[Data for the task — start]
/-
Copyright (c) 2026 the pub-hodgecm-mathlib formalisation cell (harness21).  Track B «K2-LIT» prover seat hodgecm-mathlib-K2E3-p21 (g0), 2026-09-03: (S)-WILD, second rung —
the TYPE-TWO-STAR HOROCYCLE STEP of the `U(3)` lattice tree at a RAMIFIED QUADRATIC DATUM of ANY residue characteristic (the `|2| < 1` twin of ★ R2
`UnitaryLatticeTreeHorocycleTypeTwoStarRamified`, whose element `u(0, z∕ϖ)` needs `σϖ = −ϖ` and `|2| = 1`).  Dealer K2E3-plan (g1) DEALS BATCH #1 ∕ SYNC 22:07:32Z
(p21 pays «★73-W»); feasibility word K2/STATUS 22:06:26Z: the wild EP-NORM-ONE ∕ CROSS-ZERO tower hinges on the horocycle step (S) at the wild datum.
-/
import Literature.NumberTheory.Automorphic.UnitaryLatticeTreeHorocycleRootStar           -- ★ A-I-1 (LH10-p02 (g14)) p853437: the datum-free one-liners `v_add∕sub∕mul_le_one_of_le`, `mem_sup_span_singleton_of_sub_smul_mem`, `span_singleton_le_of_mem`; brings ★ 39γ `coe_apartmentEnum_zero`, ★ `latticeGraphIso_one_apply`, ★ `mem_unitaryGroupOfForm_iff_of_coe_eq_upperUnipotent`, ★ `upperUnipotent_mulVec`
import Literature.NumberTheory.Automorphic.UnitaryLatticeTreeTypeTwoStarCountWild          -- ★ p854683 (LH4-p02 (g12)): V3 at the datum `mem_neighborSet_N₁_iff_exists_vec_of_even`, `isVertexLattice_two_N₁_of_uniformizer`; brings ★ p854568 `exists_trace_add_norm_eq_of_ramified` ((TN)), ★ `v_le_sq_of_map_eq_self`
import Literature.NumberTheory.Automorphic.UnitaryThreeFourFrameDefs                     -- ★ p854559 (B-p04): the datum token `IsRamifiedQuadraticDatum σ ϖ d t`
import HarnessLib
/-!
# Horocycle steps of the `U(3)` tree at a RAMIFIED QUADRATIC DATUM (tame or WILD), II: the TYPE-TWO STAR as one horocycle step —
# `star(A (−1)) = {A (−2)} ⊔ (N ∩ Stab(A (−1))) · A 0` with NO anti-invariant uniformiser and NO `|2| = 1` (Bruhat–Tits 1972 §10, (4.4.4); Tits 1979 §2.7, §2.10; Serre, *Trees* II.1.1; Jacobowitz 1962 §§9–10)

THE SETTING.  `K` a valued field with finite residue field, `σ` an isometric involution (`hσ`, `hvσ`), `ϖ` ANY uniformiser (`hϖ`), `J₀ = antidiag(1,1,1)`, `U = U(σ, J₀)` acting on
the lattice tree by ★ `latticeGraphIso`; `N` the upper unipotent radical (★ `unipotentU`).  The standard apartment is the bi-infinite path `A : ℤ → 𝓥` (HYPOTHESIS-STYLE
`(A, hA0, hA1)` as in ★ R2): `A (2a) = latt diag(ϖ^a, 1, ϖ^{-a})`, `A (2a+1) = latt diag(ϖ^{a+1}, 1, ϖ^{-a})`.  The RAMIFIED letters are those of Track A's datum
`IsRamifiedQuadraticDatum σ ϖ d t` (★ `UnitaryThreeFourFrameDefs`): `heven` (non-zero `σ`-fixed elements have EVEN valuation), `hd : |ϖ − σϖ| = |ϖ|^d`, `1 ≤ d`, `h2t : |2| = |ϖ|^t`
— NO `σϖ = −ϖ`, NO `|2| = 1`, NO residual hypothesis.
Cell `pub/hodgecm-mathlib` (D-0151), crux H413 = `stmt-HodgeConjecture-24833`, lane `--supports …`; Track B «K2-LIT» engine E3 (K2E3-plan (g1), seat K2E3-p21: the (X0′)∕EP-NORM-ONE tower
at a wild place), junction Track A LH4 «(D-RAM) FOUR-FRAME» unit U0 (the wild tree).  Topic `NumberTheory/Automorphic`; namespace `Literature.NumberTheory.Automorphic.UnitaryLatticeTree`.
THEOREMS ONLY (no definition, no instance, no notation, no named fact, no `sorry`).  File I = `UnitaryLatticeTreeHorocycleRootStarWild` ((H2) at the datum, this seat).

THE MATHEMATICS (the one point where a dyadic place differs).  By ★ V3 at the datum (p854683 `mem_neighborSet_N₁_iff_exists_vec_of_even`) the star of `N₁` is the whole projective line
`{N₁ + 𝒪 w(a,b)}`, `w(a,b) = (a∕ϖ, 0, b)`, `(a,b) ∈ 𝒪²` primitive; the cases `|a| < 1` (`y = A 0`, `n = 1`) and `|a| = 1 > |b|` (`y = A (−2)`, excluded) are ★ R2's verbatim.  For
`|a| = |b| = 1`, `c = a∕b`, one needs an upper unipotent `n = u(α, β, γ) ∈ U` (`γ = −σα`, `β + σβ + ασα = 0`) with `α ∈ 𝒪` (so `n` fixes `N₁`) and `β ≡ c∕ϖ (mod 𝒪)` (so `n·𝒪³ =
N₁ + 𝒪w`).  ★ R2 takes `α = 0`, `β = z∕ϖ` with `σz = z` — unitary only because `σϖ = −ϖ` kills `Tr(z∕ϖ)`, and `z ≡ c` is built with `2⁻¹`.  At a general ramified datum put
`β = c∕ϖ + l`, `α = m`: the unitarity equation becomes `l + σl + mσm = −Tr(c∕ϖ)`, and `Tr(c∕ϖ) = T∕P` with `P = ϖσϖ`, `T = cσϖ + σc·ϖ` a `σ`-FIXED element of valuation `≤ |ϖ|`, hence
`≤ |ϖ|²` by EVENNESS (★ `v_le_sq_of_map_eq_self`) — so `−Tr(c∕ϖ)` is a `σ`-fixed INTEGER, and Track A's trace-plus-norm representability ★ (TN) `exists_trace_add_norm_eq_of_ramified`
(Jacobowitz 1962 §9–§10: every `σ`-fixed integer is `l + σl + mσm` with `l, m ∈ 𝒪`, by a finite descent through the norm residues at a dyadic place) supplies `l, m`.  The lattice
identities are ★ R2's with the extra `α = m` column (`n⁻¹x = (x₀ − m x₁ + (mγ − β) x₂, x₁ − γ x₂, x₂)`, `|mγ − β| ≤ |ϖ|⁻¹`, `β − c∕ϖ = l ∈ 𝒪`).
HONEST LABEL: count-neutral generic lattice-tree layer; it re-proves the tame ramified case (`t = 0`) and is NEW at dyadic places (`t ≥ 1`); with file I it gives (S) at the datum
(§2: ★ R3's `…_of_involution` ∘ (H2-datum, H3-datum)), the `hH4` input of the horosphere ∕ orbit-data ∕ horocycle layer of the EP tower at a wild place; h413 OPEN; HC_CM is proved only
modulo the 7 printed citations (2 remaining named inputs hLiu418 = `stmt-HodgeConjecture-24832`, h413 = `stmt-HodgeConjecture-24833`) until rung 0 closes; nothing printed is asserted
here — elementary lattice algebra over a valued field.

THIS FILE.
* §1 **(H3-ram)** `exists_mem_unipotentU_apply_apartmentEnum_zero_eq_of_adj_neg_one_of_ramified` (`hσ hvσ hϖ heven hd h1d h2t`, `[Finite 𝓀[K]]`) — conclusion VERBATIM = ★ (H3)'s.
* §2 **(H3-datum)** `…_of_adj_neg_one_of_isRamifiedQuadraticDatum` (`hD : IsRamifiedQuadraticDatum σ ϖ d t`, U0 currency).

## References
* [BruhatTits1972] F. Bruhat, J. Tits, *Groupes réductifs sur un corps local I*, Publ. Math. IHÉS 41 (1972), §10 (lattice models of the rank-one unitary building), (4.4.4)
  (the stabiliser of a vertex is transitive on the chambers containing it), (7.4.18).
* [Tits1979] J. Tits, *Reductive groups over local fields*, Proc. Sympos. Pure Math. 33.1 (1979), §2.7 (p. 48), §2.10 (p. 49) (rank one: the building is a tree; the ramified `SU₃`,
  all residue characteristics), §3.5.
* [Serre1980Trees] J.-P. Serre, *Trees* (1980), Ch. II §1.1 (lattices, the apartment of diagonal lattices, the action of unipotent matrices), Ch. I §2.
* [Jacobowitz1962] R. Jacobowitz, *Hermitian forms over local fields*, Amer. J. Math. 84 (1962), §9 Prop. 9.1, §10 Prop. 10.3 (ramified dyadic: norm residues, `nL = 𝒪_F`).
* [Rogawski1990] J. D. Rogawski, *Automorphic Representations of Unitary Groups in Three Variables*, Ann. of Math. Stud. 123 (1990), §1.10 p. 9 (`B = MN`, `N = {u(x, z)}`), §4.5 p. 45.
-/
[Data for the task — finish]
● **Your task**
Show, from the records above, every line that includes "valuation".

● **Your solution**
`IsRamifiedQuadraticDatum σ ϖ d t` (★ `UnitaryThreeFourFrameDefs`): `heven` (non-zero `σ`-fixed elements have EVEN valuation), `hd : |ϖ − σϖ| = |ϖ|^d`, `1 ≤ d`, `h2t : |2| = |ϖ|^t`
`β = c∕ϖ + l`, `α = m`: the unitarity equation becomes `l + σl + mσm = −Tr(c∕ϖ)`, and `Tr(c∕ϖ) = T∕P` with `P = ϖσϖ`, `T = cσϖ + σc·ϖ` a `σ`-FIXED element of valuation `≤ |ϖ|`, hence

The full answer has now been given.